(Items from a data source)

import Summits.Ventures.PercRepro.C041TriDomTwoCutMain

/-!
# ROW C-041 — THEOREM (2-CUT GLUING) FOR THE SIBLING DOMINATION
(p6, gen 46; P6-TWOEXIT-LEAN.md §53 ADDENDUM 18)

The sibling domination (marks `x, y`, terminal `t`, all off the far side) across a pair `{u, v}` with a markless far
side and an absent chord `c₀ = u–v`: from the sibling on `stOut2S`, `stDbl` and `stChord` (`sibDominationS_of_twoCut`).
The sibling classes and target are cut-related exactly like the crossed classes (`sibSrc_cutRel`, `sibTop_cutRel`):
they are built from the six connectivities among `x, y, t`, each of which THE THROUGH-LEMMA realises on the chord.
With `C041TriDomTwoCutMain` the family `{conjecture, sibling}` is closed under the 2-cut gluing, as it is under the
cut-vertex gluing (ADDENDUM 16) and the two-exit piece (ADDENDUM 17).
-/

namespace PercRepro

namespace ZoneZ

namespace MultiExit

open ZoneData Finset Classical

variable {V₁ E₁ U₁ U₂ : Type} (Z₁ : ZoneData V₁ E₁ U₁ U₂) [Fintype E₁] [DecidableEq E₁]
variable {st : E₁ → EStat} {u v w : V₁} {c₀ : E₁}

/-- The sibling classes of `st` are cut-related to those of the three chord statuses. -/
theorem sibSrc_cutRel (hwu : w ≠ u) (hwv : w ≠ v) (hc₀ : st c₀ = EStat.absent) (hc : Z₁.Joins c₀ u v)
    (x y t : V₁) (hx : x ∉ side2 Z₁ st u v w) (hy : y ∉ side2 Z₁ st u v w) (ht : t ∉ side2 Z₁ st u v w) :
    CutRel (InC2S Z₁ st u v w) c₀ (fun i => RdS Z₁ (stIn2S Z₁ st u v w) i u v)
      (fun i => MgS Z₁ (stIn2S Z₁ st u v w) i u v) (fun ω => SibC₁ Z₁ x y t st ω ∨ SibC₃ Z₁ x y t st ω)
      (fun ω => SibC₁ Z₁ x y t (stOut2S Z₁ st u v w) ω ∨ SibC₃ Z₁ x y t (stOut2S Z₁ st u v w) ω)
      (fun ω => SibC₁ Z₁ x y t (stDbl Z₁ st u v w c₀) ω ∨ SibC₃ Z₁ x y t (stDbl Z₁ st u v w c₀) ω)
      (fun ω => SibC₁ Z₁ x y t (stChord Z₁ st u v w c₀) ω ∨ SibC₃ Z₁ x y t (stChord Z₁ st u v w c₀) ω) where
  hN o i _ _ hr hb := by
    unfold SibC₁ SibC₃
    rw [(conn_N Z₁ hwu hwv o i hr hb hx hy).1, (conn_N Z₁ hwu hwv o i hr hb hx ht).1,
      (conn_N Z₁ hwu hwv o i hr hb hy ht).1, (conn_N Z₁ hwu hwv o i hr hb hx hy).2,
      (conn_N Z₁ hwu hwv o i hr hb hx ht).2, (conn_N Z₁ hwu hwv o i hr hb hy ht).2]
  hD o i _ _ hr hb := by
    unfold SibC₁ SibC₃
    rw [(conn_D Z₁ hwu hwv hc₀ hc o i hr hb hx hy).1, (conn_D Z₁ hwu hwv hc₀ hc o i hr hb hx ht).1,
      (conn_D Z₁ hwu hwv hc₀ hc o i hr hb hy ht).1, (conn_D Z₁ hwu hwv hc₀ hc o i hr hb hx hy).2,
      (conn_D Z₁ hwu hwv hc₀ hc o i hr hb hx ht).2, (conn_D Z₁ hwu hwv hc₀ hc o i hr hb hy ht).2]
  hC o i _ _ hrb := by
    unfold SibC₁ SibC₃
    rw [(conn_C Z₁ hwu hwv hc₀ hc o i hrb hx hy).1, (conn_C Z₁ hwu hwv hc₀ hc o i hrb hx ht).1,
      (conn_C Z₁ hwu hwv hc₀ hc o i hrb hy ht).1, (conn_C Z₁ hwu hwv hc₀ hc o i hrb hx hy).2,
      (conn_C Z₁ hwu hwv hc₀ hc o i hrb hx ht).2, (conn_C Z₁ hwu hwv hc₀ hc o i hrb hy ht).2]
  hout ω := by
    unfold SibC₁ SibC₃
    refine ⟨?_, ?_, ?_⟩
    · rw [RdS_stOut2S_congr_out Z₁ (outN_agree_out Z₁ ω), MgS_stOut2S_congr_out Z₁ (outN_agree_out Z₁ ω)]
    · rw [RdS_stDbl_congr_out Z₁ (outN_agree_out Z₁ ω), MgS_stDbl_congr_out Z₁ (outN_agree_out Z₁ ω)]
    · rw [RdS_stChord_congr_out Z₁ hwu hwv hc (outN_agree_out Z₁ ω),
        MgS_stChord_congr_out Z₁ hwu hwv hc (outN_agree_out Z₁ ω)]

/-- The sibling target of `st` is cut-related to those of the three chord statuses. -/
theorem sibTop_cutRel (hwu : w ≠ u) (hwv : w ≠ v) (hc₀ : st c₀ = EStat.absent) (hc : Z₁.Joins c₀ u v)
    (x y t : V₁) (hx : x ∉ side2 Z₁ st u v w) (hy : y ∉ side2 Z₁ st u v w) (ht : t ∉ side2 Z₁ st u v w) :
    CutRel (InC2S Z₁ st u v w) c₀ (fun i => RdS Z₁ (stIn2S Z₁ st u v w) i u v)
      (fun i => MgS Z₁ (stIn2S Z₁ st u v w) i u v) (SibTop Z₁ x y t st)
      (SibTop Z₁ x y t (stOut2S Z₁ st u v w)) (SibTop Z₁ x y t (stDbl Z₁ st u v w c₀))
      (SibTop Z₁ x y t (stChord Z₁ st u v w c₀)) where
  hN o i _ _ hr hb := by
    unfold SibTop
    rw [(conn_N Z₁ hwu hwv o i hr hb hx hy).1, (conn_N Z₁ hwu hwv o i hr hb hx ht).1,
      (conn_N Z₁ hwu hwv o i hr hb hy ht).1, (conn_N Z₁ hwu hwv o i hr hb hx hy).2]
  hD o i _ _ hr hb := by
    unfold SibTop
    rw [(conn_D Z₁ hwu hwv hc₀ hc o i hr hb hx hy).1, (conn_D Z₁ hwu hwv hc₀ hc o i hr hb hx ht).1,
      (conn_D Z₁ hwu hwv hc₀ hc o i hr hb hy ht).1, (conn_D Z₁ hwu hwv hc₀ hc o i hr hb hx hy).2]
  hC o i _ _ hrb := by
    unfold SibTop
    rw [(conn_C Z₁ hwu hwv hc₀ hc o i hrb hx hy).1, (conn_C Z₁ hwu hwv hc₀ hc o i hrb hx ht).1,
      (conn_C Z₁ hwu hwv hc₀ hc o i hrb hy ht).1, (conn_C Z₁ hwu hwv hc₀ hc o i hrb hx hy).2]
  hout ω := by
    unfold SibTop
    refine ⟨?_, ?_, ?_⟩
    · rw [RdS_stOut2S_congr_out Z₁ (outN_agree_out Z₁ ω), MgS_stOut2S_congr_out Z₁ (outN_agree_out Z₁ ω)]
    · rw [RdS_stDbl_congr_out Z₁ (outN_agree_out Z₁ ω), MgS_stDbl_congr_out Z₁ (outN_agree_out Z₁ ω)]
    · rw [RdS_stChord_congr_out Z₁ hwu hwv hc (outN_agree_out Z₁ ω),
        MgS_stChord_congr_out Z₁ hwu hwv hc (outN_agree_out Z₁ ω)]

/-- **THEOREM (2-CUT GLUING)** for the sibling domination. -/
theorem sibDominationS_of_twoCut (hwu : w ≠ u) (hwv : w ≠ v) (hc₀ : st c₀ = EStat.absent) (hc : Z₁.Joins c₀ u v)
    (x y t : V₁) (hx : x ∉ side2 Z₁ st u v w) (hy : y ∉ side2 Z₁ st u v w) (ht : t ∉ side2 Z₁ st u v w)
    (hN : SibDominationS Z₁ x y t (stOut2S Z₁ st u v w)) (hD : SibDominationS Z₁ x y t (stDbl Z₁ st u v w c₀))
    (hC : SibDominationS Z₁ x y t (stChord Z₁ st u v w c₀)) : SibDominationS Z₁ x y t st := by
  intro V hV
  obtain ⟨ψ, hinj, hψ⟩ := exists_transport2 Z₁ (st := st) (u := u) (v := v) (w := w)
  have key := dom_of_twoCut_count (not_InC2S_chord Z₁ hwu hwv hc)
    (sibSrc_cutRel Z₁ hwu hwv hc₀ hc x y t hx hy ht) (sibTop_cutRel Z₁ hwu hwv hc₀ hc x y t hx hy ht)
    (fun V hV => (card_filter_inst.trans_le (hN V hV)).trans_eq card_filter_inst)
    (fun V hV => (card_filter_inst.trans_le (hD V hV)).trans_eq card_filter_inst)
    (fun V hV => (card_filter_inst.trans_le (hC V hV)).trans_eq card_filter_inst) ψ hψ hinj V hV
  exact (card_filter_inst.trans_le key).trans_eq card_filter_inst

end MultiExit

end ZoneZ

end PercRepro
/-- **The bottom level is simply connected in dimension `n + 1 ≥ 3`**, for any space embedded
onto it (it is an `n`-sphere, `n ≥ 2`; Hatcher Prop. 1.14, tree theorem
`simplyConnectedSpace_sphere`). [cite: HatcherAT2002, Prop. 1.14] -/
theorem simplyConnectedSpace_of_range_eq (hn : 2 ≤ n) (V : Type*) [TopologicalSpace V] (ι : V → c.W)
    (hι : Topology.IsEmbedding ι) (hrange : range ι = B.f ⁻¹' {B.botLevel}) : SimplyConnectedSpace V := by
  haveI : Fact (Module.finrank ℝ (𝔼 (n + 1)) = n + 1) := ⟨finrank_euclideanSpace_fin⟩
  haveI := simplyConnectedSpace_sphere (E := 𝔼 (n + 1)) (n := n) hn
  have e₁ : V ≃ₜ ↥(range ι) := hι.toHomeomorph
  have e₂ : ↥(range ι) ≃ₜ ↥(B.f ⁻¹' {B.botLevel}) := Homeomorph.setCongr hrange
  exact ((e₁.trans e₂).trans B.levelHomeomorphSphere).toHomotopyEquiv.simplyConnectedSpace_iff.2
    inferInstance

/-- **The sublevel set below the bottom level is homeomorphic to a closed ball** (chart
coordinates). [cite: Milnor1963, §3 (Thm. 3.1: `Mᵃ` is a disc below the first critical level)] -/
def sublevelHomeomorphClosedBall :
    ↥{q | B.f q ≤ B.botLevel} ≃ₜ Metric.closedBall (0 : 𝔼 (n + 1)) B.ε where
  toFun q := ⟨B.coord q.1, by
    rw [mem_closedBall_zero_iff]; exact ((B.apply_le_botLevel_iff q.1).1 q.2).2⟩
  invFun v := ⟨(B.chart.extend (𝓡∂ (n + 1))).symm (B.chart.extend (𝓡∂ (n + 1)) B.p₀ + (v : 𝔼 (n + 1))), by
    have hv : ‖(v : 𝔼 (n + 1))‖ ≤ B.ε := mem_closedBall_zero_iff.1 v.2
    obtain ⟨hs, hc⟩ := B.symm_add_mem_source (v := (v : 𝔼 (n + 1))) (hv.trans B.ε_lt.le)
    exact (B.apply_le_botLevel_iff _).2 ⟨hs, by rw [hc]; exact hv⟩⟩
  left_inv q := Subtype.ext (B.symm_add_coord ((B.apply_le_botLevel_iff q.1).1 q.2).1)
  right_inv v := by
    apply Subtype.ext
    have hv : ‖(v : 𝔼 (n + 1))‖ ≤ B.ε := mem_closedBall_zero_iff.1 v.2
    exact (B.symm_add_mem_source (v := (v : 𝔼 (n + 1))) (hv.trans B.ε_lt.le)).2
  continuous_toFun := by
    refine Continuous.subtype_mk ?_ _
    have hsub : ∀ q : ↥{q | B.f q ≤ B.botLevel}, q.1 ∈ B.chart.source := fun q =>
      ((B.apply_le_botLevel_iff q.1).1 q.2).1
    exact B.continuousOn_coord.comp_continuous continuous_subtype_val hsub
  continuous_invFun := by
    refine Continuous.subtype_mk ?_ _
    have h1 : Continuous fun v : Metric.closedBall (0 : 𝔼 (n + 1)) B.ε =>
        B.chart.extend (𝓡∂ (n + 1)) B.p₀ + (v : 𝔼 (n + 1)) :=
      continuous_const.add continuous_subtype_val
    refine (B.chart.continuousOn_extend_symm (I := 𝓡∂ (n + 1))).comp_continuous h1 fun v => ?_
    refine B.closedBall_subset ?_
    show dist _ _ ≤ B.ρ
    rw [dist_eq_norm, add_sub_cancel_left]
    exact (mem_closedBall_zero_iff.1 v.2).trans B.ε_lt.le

### What the task asks
Go through the records from the first line and copy each one exactly, ending after the line that contains "they are built". Give nothing else.

### Task answer
import Summits.Ventures.PercRepro.C041TriDomTwoCutMain

/-!
# ROW C-041 — THEOREM (2-CUT GLUING) FOR THE SIBLING DOMINATION
(p6, gen 46; P6-TWOEXIT-LEAN.md §53 ADDENDUM 18)

The sibling domination (marks `x, y`, terminal `t`, all off the far side) across a pair `{u, v}` with a markless far
side and an absent chord `c₀ = u–v`: from the sibling on `stOut2S`, `stDbl` and `stChord` (`sibDominationS_of_twoCut`).
The sibling classes and target are cut-related exactly like the crossed classes (`sibSrc_cutRel`, `sibTop_cutRel`):
they are built from the six connectivities among `x, y, t`, each of which THE THROUGH-LEMMA realises on the chord.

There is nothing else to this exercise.